Action item: Output, without alteration, the first line of the entries and each line after it, stopping with the line that contains "# The HIGH-FREQUENCY".

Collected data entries
:::
import Mathlib
import HarnessLib
import Literature.MathematicalPhysics.QuantumLattice.HubbardSchwingerFunctionBound
import Literature.MathematicalPhysics.QuantumLattice.MatsubaraSectorPropagator
import Literature.MathematicalPhysics.QuantumLattice.EnergyEntropyBalance

/-!
# The HIGH-FREQUENCY ASYMPTOTICS of thermal two-time correlations by Matsubara integration by parts (KMS sum rules):
# `|∫₀^β e^{ikτ}⟨A(τ)B⟩_β dτ + ⟨{A,B}⟩_β/(ik) − ⟨{[H,A],B}⟩_β/(ik)²| ≤ β‖[H,A]‖‖[H,B]‖/k²` at fermionic `k` (seat hubbard-kl-k3c5-p2, g2)

Route `KLProgramme`, child 5 `KLRegimeVolumeLimitV11` (stmt-HubbardSuperconductivity-19826), clause (i) of the volume-limit text
`FinalTwoLegVolLimit` (the `(L, M)`-uniform bound on the two-leg vertex function at ALL Matsubara frequencies).  On the Hamiltonian side
(`M = ∞`) that bound is NOT engine-interior: it is an a-priori consequence, valid for EVERY coupling and uniform in the volume, of the
fermionic KMS boundary condition and two integrations by parts in the imaginary time.  This file proves the model-free core, for a Hermitian
matrix `H` (the Hamiltonian), arbitrary matrices `A`, `B` and the Gibbs state `⟨·⟩_β` of the tree (`Matrix.gibbsState`, `Matrix.imagTimeEvolve`,
`A(τ) = e^{τH} A e^{-τH}`):

* §1 stationarity `⟨[H,Z]⟩_β = 0` (tree: `Matrix.gibbsState_commutator_eq_zero`), `imagTimeEvolve_comm` (`[H,A](τ) = [H, A(τ)]`) and the DERIVATIVE-MOVING identity
  `⟨[H,A](τ) B⟩_β = −⟨A(τ) [H,B]⟩_β` (`gibbsState_imagTimeEvolve_comm_mul`);
* §2 ONE integration by parts against `e^{ikτ}` with `e^{ikβ} = −1` (fermionic frequency; KMS `⟨A(β)B⟩ = ⟨BA⟩` supplies the boundary term):
  `∫₀^β e^{ikτ}⟨A(τ)B⟩dτ = −⟨AB + BA⟩/(ik) − (ik)⁻¹ ∫₀^β e^{ikτ}⟨[H,A](τ)B⟩dτ` (`fermionic_matsubara_ibp`);
* §3 TWO steps and the Gibbs bound `|⟨X(τ)Y⟩_β| ≤ ‖X‖‖Y‖` (`norm_gibbsState_imagTimeEvolve_mul_le`, tree) on the remainder
  `−∫₀^β e^{ikτ}⟨[H,A](τ)[H,B]⟩dτ`:
  `‖∫₀^β e^{ikτ}⟨A(τ)B⟩dτ + ⟨AB+BA⟩/(ik) − ⟨[H,A]B + B[H,A]⟩/(ik)²‖ ≤ β·‖HA−AH‖·‖HB−BH‖/k²` (`norm_fermionic_matsubara_sub_sumRules_le`),
  and the crude bound `≤ β‖A‖‖B‖` (`norm_fermionic_matsubara_le`).

For `A = c_{k⃗σ}`, `B = c†_{k⃗σ}` on the Hubbard torus (`{A,B} = 1`, `‖[H,c_{k⃗σ}]‖ ≤ |ε(k⃗) − μ| + |U|` uniformly in `L`) this is the statement
that the Matsubara Green function equals the free one up to `O((1 + β)/k₀²)` uniformly in the volume, i.e. that the re-amputated two-leg vertex
function (the carrier of `FinalTwoLegVolLimit`, `…VolumeLimitFrameReduction`) is bounded at all frequencies — for all `U`.  Standard (the
moments of the spectral function are equal-time (anti)commutators); everything here is proved, no definition, no citation needed beyond
Bratteli–Robinson II §5.3.1 for the KMS condition already in the tree.
-/

noncomputable section

namespace Summit.HubbardSuperconductivity.HubbardSuperconductivity.Theorems.ThermalGreen

set_option linter.dupNamespace false -- summit = problem name (single-conjunct summit), D-0017

open scoped Matrix.Norms.L2Operator
open Matrix Complex MeasureTheory intervalIntegral Literature.MathematicalPhysics.QuantumLattice

variable {n : Type*} [Fintype n] [DecidableEq n]

/-! ## §1 Stationarity and moving the commutator -/

/-- The Hamiltonian is a fixed point of its own imaginary-time evolution: `H(s) = H`. -/
theorem imagTimeEvolve_self (H : Matrix n n ℂ) (s : ℂ) : imagTimeEvolve H s H = H := by
  have hc : H * NormedSpace.exp (-(s • H)) = NormedSpace.exp (-(s • H)) * H :=
    ((((Commute.refl H).smul_right s).neg_right).exp_right).eq
  rw [imagTimeEvolve_eq, Matrix.mul_assoc, hc, ← Matrix.mul_assoc, Matrix.exp_smul_mul_exp_neg_smul, Matrix.one_mul]

/-- **The evolved commutator is the commutator of the evolved operator**: `[H,A](s) = H·A(s) − A(s)·H`. -/
theorem imagTimeEvolve_comm (H : Matrix n n ℂ) (s : ℂ) (A : Matrix n n ℂ) :
    imagTimeEvolve H s (H * A - A * H) = H * imagTimeEvolve H s A - imagTimeEvolve H s A * H := by
  have h1 : imagTimeEvolve H s (H * A) = H * imagTimeEvolve H s A := by rw [imagTimeEvolve_mul, imagTimeEvolve_self]
  have h2 : imagTimeEvolve H s (A * H) = imagTimeEvolve H s A * H := by rw [imagTimeEvolve_mul, imagTimeEvolve_self]
  have hsub : H * A - A * H = H * A + (-1 : ℂ) • (A * H) := by rw [neg_one_smul, sub_eq_add_neg]
  rw [hsub, imagTimeEvolve_add_op, imagTimeEvolve_smul, h1, h2, neg_one_smul, ← sub_eq_add_neg]

/-- **Moving the commutator across the state**: `⟨[H,A](s)·B⟩_β = −⟨A(s)·[H,B]⟩_β` (stationarity applied to `Z = A(s)B`). -/
theorem gibbsState_imagTimeEvolve_comm_mul (β : ℝ) (H A B : Matrix n n ℂ) (s : ℂ) :
    gibbsState β H (imagTimeEvolve H s (H * A - A * H) * B) = -gibbsState β H (imagTimeEvolve H s A * (H * B - B * H)) := by
  have h0 := Matrix.gibbsState_commutator_eq_zero β H (imagTimeEvolve H s A * B)
  rw [imagTimeEvolve_comm, eq_neg_iff_add_eq_zero, ← map_add, ← h0]
  congr 1
  noncomm_ring

/-! ## §2 One fermionic integration by parts -/

/-- **The tree's fermionic frequencies qualify**: `e^{i k₀ β} = −1` for `k₀ = fermiMatsubara β m = (2m+1)π/β`, `β ≠ 0`. -/
theorem cexp_fermiMatsubara_mul_beta {β : ℝ} (hβ : β ≠ 0) (m : ℤ) : cexp (I * (fermiMatsubara β m : ℝ) * β) = -1 := by
  have hβc : (β : ℂ) ≠ 0 := by exact_mod_cast hβ
  have h : (I * ((fermiMatsubara β m : ℝ) : ℂ) * (β : ℂ)) = ((2 * m + 1 : ℤ) : ℂ) * ((Real.pi : ℂ) * I) := by
    rw [fermiMatsubara]; push_cast; field_simp
  rw [h, Complex.exp_int_mul, Complex.exp_pi_mul_I]
  exact Odd.neg_one_zpow ⟨m, rfl⟩

/-- A fermionic frequency is non-zero: `e^{ikβ} = −1 ⇒ k ≠ 0`. -/
theorem ne_zero_of_cexp_eq_neg_one {k β : ℝ} (hk : cexp (I * k * β) = -1) : k ≠ 0 := by
  rintro rfl
  norm_num at hk

/-- **ONE MATSUBARA INTEGRATION BY PARTS.**  For a fermionic frequency `k` (`e^{ikβ} = −1`):
`∫₀^β e^{ikτ}⟨A(τ)B⟩_β dτ = −⟨AB + BA⟩_β/(ik) − (ik)⁻¹·∫₀^β e^{ikτ}⟨[H,A](τ)B⟩_β dτ`
(boundary terms by KMS, `⟨A(β)B⟩_β = ⟨BA⟩_β`; derivative `d/dτ⟨A(τ)B⟩ = ⟨[H,A](τ)B⟩`). -/
theorem fermionic_matsubara_ibp (β : ℝ) (H A B : Matrix n n ℂ) {k : ℝ} (hk : cexp (I * k * β) = -1) :
    ∫ τ in (0 : ℝ)..β, cexp (I * k * τ) * gibbsState β H (imagTimeEvolve H (τ : ℂ) A * B) =
      -(gibbsState β H (A * B + B * A)) / (I * k) -
        (I * k)⁻¹ * ∫ τ in (0 : ℝ)..β, cexp (I * k * τ) * gibbsState β H (imagTimeEvolve H (τ : ℂ) (H * A - A * H) * B) := by
  have hkc : (k : ℂ) ≠ 0 := by exact_mod_cast ne_zero_of_cexp_eq_neg_one hk
  have hk0 : (I * k : ℂ) ≠ 0 := mul_ne_zero I_ne_zero hkc
  set u : ℝ → ℂ := fun t => gibbsState β H (imagTimeEvolve H (t : ℂ) A * B) with hu
  set u' : ℝ → ℂ := fun t => gibbsState β H (imagTimeEvolve H (t : ℂ) (H * A - A * H) * B) with hu'
  set v : ℝ → ℂ := fun t => cexp (I * k * t) / (I * k) with hv
  set v' : ℝ → ℂ := fun t => cexp (I * k * t) with hv'
  have hdu : ∀ t : ℝ, HasDerivAt u (u' t) t := fun t => hasDerivAt_gibbsState_imagTimeEvolve_mul β H A B t
  have hdv : ∀ t : ℝ, HasDerivAt v (v' t) t := by
    intro t
    have hc : HasDerivAt (fun z : ℂ => cexp (I * k * z) / (I * k)) (cexp (I * k * (t : ℂ)) * (I * k * 1) / (I * k)) (t : ℂ) :=
      (((hasDerivAt_id (t : ℂ)).const_mul (I * k)).cexp).div_const (I * k)
    have hval : cexp (I * k * (t : ℂ)) * (I * k * 1) / (I * k) = cexp (I * k * (t : ℂ)) := by field_simp
    rw [hval] at hc
    exact hc.comp_ofReal
  have hcu' : Continuous u' := continuous_gibbsState_imagTimeEvolve_mul β H (H * A - A * H) B
  have hcv' : Continuous v' := by
    rw [hv']
    exact Complex.continuous_exp.comp (continuous_const.mul Complex.continuous_ofReal)
  have hibp := intervalIntegral.integral_mul_deriv_eq_deriv_mul (a := (0 : ℝ)) (b := β) (fun t _ => hdu t) (fun t _ => hdv t)
    (hcu'.intervalIntegrable _ _) (hcv'.intervalIntegrable _ _)
  -- `∫ e^{ikτ} u = ∫ u v'`
  have hlhs : ∫ τ in (0 : ℝ)..β, cexp (I * k * τ) * u τ = ∫ τ in (0 : ℝ)..β, u τ * v' τ := by
    refine intervalIntegral.integral_congr fun t _ => ?_
    rw [hv']; dsimp only; rw [mul_comm]
  have hrhs : ∫ τ in (0 : ℝ)..β, u' τ * v τ = (I * k)⁻¹ * ∫ τ in (0 : ℝ)..β, cexp (I * k * τ) * u' τ := by
    rw [← intervalIntegral.integral_const_mul]
    refine intervalIntegral.integral_congr fun t _ => ?_
    rw [hv]; dsimp only; rw [div_eq_mul_inv]; ring
  -- boundary values
  have huβ : u β = gibbsState β H (B * A) := by
    rw [hu]; dsimp only; rw [← gibbsState_mul_eq_gibbsState_imagTimeEvolve_mul]
  have hu0 : u 0 = gibbsState β H (A * B) := by rw [hu]; dsimp only; rw [Complex.ofReal_zero, imagTimeEvolve_zero]
  have hvβ : v β = -1 / (I * k) := by rw [hv]; dsimp only; rw [hk]
  have hv0 : v 0 = 1 / (I * k) := by rw [hv]; dsimp only; rw [Complex.ofReal_zero, mul_zero, Complex.exp_zero]
  change ∫ τ in (0 : ℝ)..β, cexp (I * k * τ) * u τ = -(gibbsState β H (A * B + B * A)) / (I * k) -
    (I * k)⁻¹ * ∫ τ in (0 : ℝ)..β, cexp (I * k * τ) * u' τ
  rw [hlhs, hibp, hrhs, huβ, hu0, hvβ, hv0, map_add]
  field_simp
  ring

/-! ## §3 Two steps: the sum-rule asymptotics with an explicit remainder -/

/-- **The remainder of the second step is a two-commutator correlation**:
`∫₀^β e^{ikτ}⟨[H,[H,A]](τ)B⟩dτ = −∫₀^β e^{ikτ}⟨[H,A](τ)[H,B]⟩dτ`. -/
theorem integral_doubleComm_eq_neg (β : ℝ) (H A B : Matrix n n ℂ) (k : ℝ) :
    ∫ τ in (0 : ℝ)..β, cexp (I * k * τ) * gibbsState β H (imagTimeEvolve H (τ : ℂ) (H * (H * A - A * H) - (H * A - A * H) * H) * B) =
      -∫ τ in (0 : ℝ)..β, cexp (I * k * τ) * gibbsState β H (imagTimeEvolve H (τ : ℂ) (H * A - A * H) * (H * B - B * H)) := by
  rw [← intervalIntegral.integral_neg]
  refine intervalIntegral.integral_congr fun t _ => ?_
  rw [gibbsState_imagTimeEvolve_comm_mul, mul_neg]

/-- **The Gibbs bound on a Matsubara transform**: `‖∫₀^β e^{ikτ}⟨X(τ)Y⟩_β dτ‖ ≤ β‖X‖‖Y‖` (Hermitian `H`, `0 ≤ β`). -/
theorem norm_fermionic_matsubara_le {H : Matrix n n ℂ} (hH : H.IsHermitian) [Nonempty n] {β : ℝ} (hβ : 0 ≤ β)
    (X Y : Matrix n n ℂ) (k : ℝ) :
    ‖∫ τ in (0 : ℝ)..β, cexp (I * k * τ) * gibbsState β H (imagTimeEvolve H (τ : ℂ) X * Y)‖ ≤ β * (‖X‖ * ‖Y‖) := by
  have h := intervalIntegral.norm_integral_le_of_norm_le_const (a := (0 : ℝ)) (b := β) (C := ‖X‖ * ‖Y‖)
    (f := fun τ : ℝ => cexp (I * k * τ) * gibbsState β H (imagTimeEvolve H (τ : ℂ) X * Y)) ?_
  · rw [sub_zero, abs_of_nonneg hβ] at h
    linarith
  · intro t ht
    rw [Set.uIoc_of_le hβ] at ht
    have hexp : ‖cexp (I * k * t)‖ = 1 := by
      rw [show (I * k * t : ℂ) = ((k * t : ℝ) : ℂ) * I by push_cast; ring, Complex.norm_exp_ofReal_mul_I]
    rw [norm_mul, hexp, one_mul]
    exact norm_gibbsState_imagTimeEvolve_mul_le hH ht.1.le ht.2 X Y

/-- **HIGH-FREQUENCY ASYMPTOTICS OF A FERMIONIC MATSUBARA TRANSFORM (two sum rules and a remainder).**  For Hermitian `H`, `0 ≤ β`, any
`A`, `B` and a fermionic frequency `k` (`e^{ikβ} = −1`):
`‖∫₀^β e^{ikτ}⟨A(τ)B⟩_β dτ + ⟨AB+BA⟩_β/(ik) − ⟨[H,A]B + B[H,A]⟩_β/(ik)²‖ ≤ β·‖HA − AH‖·‖HB − BH‖/k²`.
The volume enters only through the commutators of `A` and `B` with `H`. -/
theorem norm_fermionic_matsubara_sub_sumRules_le {H : Matrix n n ℂ} (hH : H.IsHermitian) [Nonempty n] {β : ℝ} (hβ : 0 ≤ β)
    (A B : Matrix n n ℂ) {k : ℝ} (hk : cexp (I * k * β) = -1) :
    ‖(∫ τ in (0 : ℝ)..β, cexp (I * k * τ) * gibbsState β H (imagTimeEvolve H (τ : ℂ) A * B)) +
        gibbsState β H (A * B + B * A) / (I * k) -
          gibbsState β H ((H * A - A * H) * B + B * (H * A - A * H)) / (I * k) ^ 2‖ ≤
      β * (‖H * A - A * H‖ * ‖H * B - B * H‖) / k ^ 2 := by
  have hkr : k ≠ 0 := ne_zero_of_cexp_eq_neg_one hk
  have hk0 : (I * k : ℂ) ≠ 0 := mul_ne_zero I_ne_zero (by exact_mod_cast hkr)
  set C : Matrix n n ℂ := H * A - A * H with hC
  set G₂ : ℂ := ∫ τ in (0 : ℝ)..β, cexp (I * k * τ) * gibbsState β H (imagTimeEvolve H (τ : ℂ) C * (H * B - B * H)) with hG₂
  have h1 := fermionic_matsubara_ibp β H A B hk
  have h2 := fermionic_matsubara_ibp β H C B hk
  rw [← hC] at h1
  rw [integral_doubleComm_eq_neg, ← hC, ← hG₂] at h2
  have hid : (∫ τ in (0 : ℝ)..β, cexp (I * k * τ) * gibbsState β H (imagTimeEvolve H (τ : ℂ) A * B)) +
        gibbsState β H (A * B + B * A) / (I * k) - gibbsState β H (C * B + B * C) / (I * k) ^ 2 = -G₂ / (I * k) ^ 2 := by
    rw [h1, h2]
    field_simp
    ring
  rw [hid, norm_div, norm_neg, norm_pow, norm_mul, Complex.norm_I, one_mul, Complex.norm_real, Real.norm_eq_abs, sq_abs]
  exact div_le_div_of_nonneg_right (norm_fermionic_matsubara_le hH hβ C (H * B - B * H) k) (sq_nonneg k)

/-- **The same, as an asymptotic bound on the transform itself**:
`‖∫₀^β e^{ikτ}⟨A(τ)B⟩_β dτ‖ ≤ ‖⟨AB+BA⟩_β‖/|k| + ‖⟨[H,A]B + B[H,A]⟩_β‖/k² + β‖HA−AH‖‖HB−BH‖/k²`. -/
theorem norm_fermionic_matsubara_le_of_sumRules {H : Matrix n n ℂ} (hH : H.IsHermitian) [Nonempty n] {β : ℝ} (hβ : 0 ≤ β)
    (A B : Matrix n n ℂ) {k : ℝ} (hk : cexp (I * k * β) = -1) :
    ‖∫ τ in (0 : ℝ)..β, cexp (I * k * τ) * gibbsState β H (imagTimeEvolve H (τ : ℂ) A * B)‖ ≤
      ‖gibbsState β H (A * B + B * A)‖ / |k| + ‖gibbsState β H ((H * A - A * H) * B + B * (H * A - A * H))‖ / k ^ 2 +
        β * (‖H * A - A * H‖ * ‖H * B - B * H‖) / k ^ 2 := by
  have hkr : k ≠ 0 := ne_zero_of_cexp_eq_neg_one hk
  have h := norm_fermionic_matsubara_sub_sumRules_le hH hβ A B hk
  set G : ℂ := ∫ τ in (0 : ℝ)..β, cexp (I * k * τ) * gibbsState β H (imagTimeEvolve H (τ : ℂ) A * B) with hG
  set a : ℂ := gibbsState β H (A * B + B * A) / (I * k) with ha
  set b : ℂ := gibbsState β H ((H * A - A * H) * B + B * (H * A - A * H)) / (I * k) ^ 2 with hb
  have hna : ‖a‖ = ‖gibbsState β H (A * B + B * A)‖ / |k| := by
    rw [ha, norm_div, norm_mul, Complex.norm_I, one_mul, Complex.norm_real, Real.norm_eq_abs]
  have hnb : ‖b‖ = ‖gibbsState β H ((H * A - A * H) * B + B * (H * A - A * H))‖ / k ^ 2 := by
    rw [hb, norm_div, norm_pow, norm_mul, Complex.norm_I, one_mul, Complex.norm_real, Real.norm_eq_abs, sq_abs]
  calc ‖G‖ = ‖(G + a - b) - a + b‖ := by ring_nf
    _ ≤ ‖G + a - b‖ + ‖a‖ + ‖b‖ := by
        calc ‖(G + a - b) - a + b‖ ≤ ‖(G + a - b) - a‖ + ‖b‖ := norm_add_le _ _
          _ ≤ ‖G + a - b‖ + ‖a‖ + ‖b‖ := by gcongr; exact norm_sub_le _ _
    _ ≤ β * (‖H * A - A * H‖ * ‖H * B - B * H‖) / k ^ 2 + ‖gibbsState β H (A * B + B * A)‖ / |k| +
          ‖gibbsState β H ((H * A - A * H) * B + B * (H * A - A * H))‖ / k ^ 2 := by rw [← hna, ← hnb]; gcongr
    _ = _ := by ring

end Summit.HubbardSuperconductivity.HubbardSuperconductivity.Theorems.ThermalGreen

end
:::
Response to this task:
import Mathlib
import HarnessLib
import Literature.MathematicalPhysics.QuantumLattice.HubbardSchwingerFunctionBound
import Literature.MathematicalPhysics.QuantumLattice.MatsubaraSectorPropagator
import Literature.MathematicalPhysics.QuantumLattice.EnergyEntropyBalance

/-!
# The HIGH-FREQUENCY ASYMPTOTICS of thermal two-time correlations by Matsubara integration by parts (KMS sum rules):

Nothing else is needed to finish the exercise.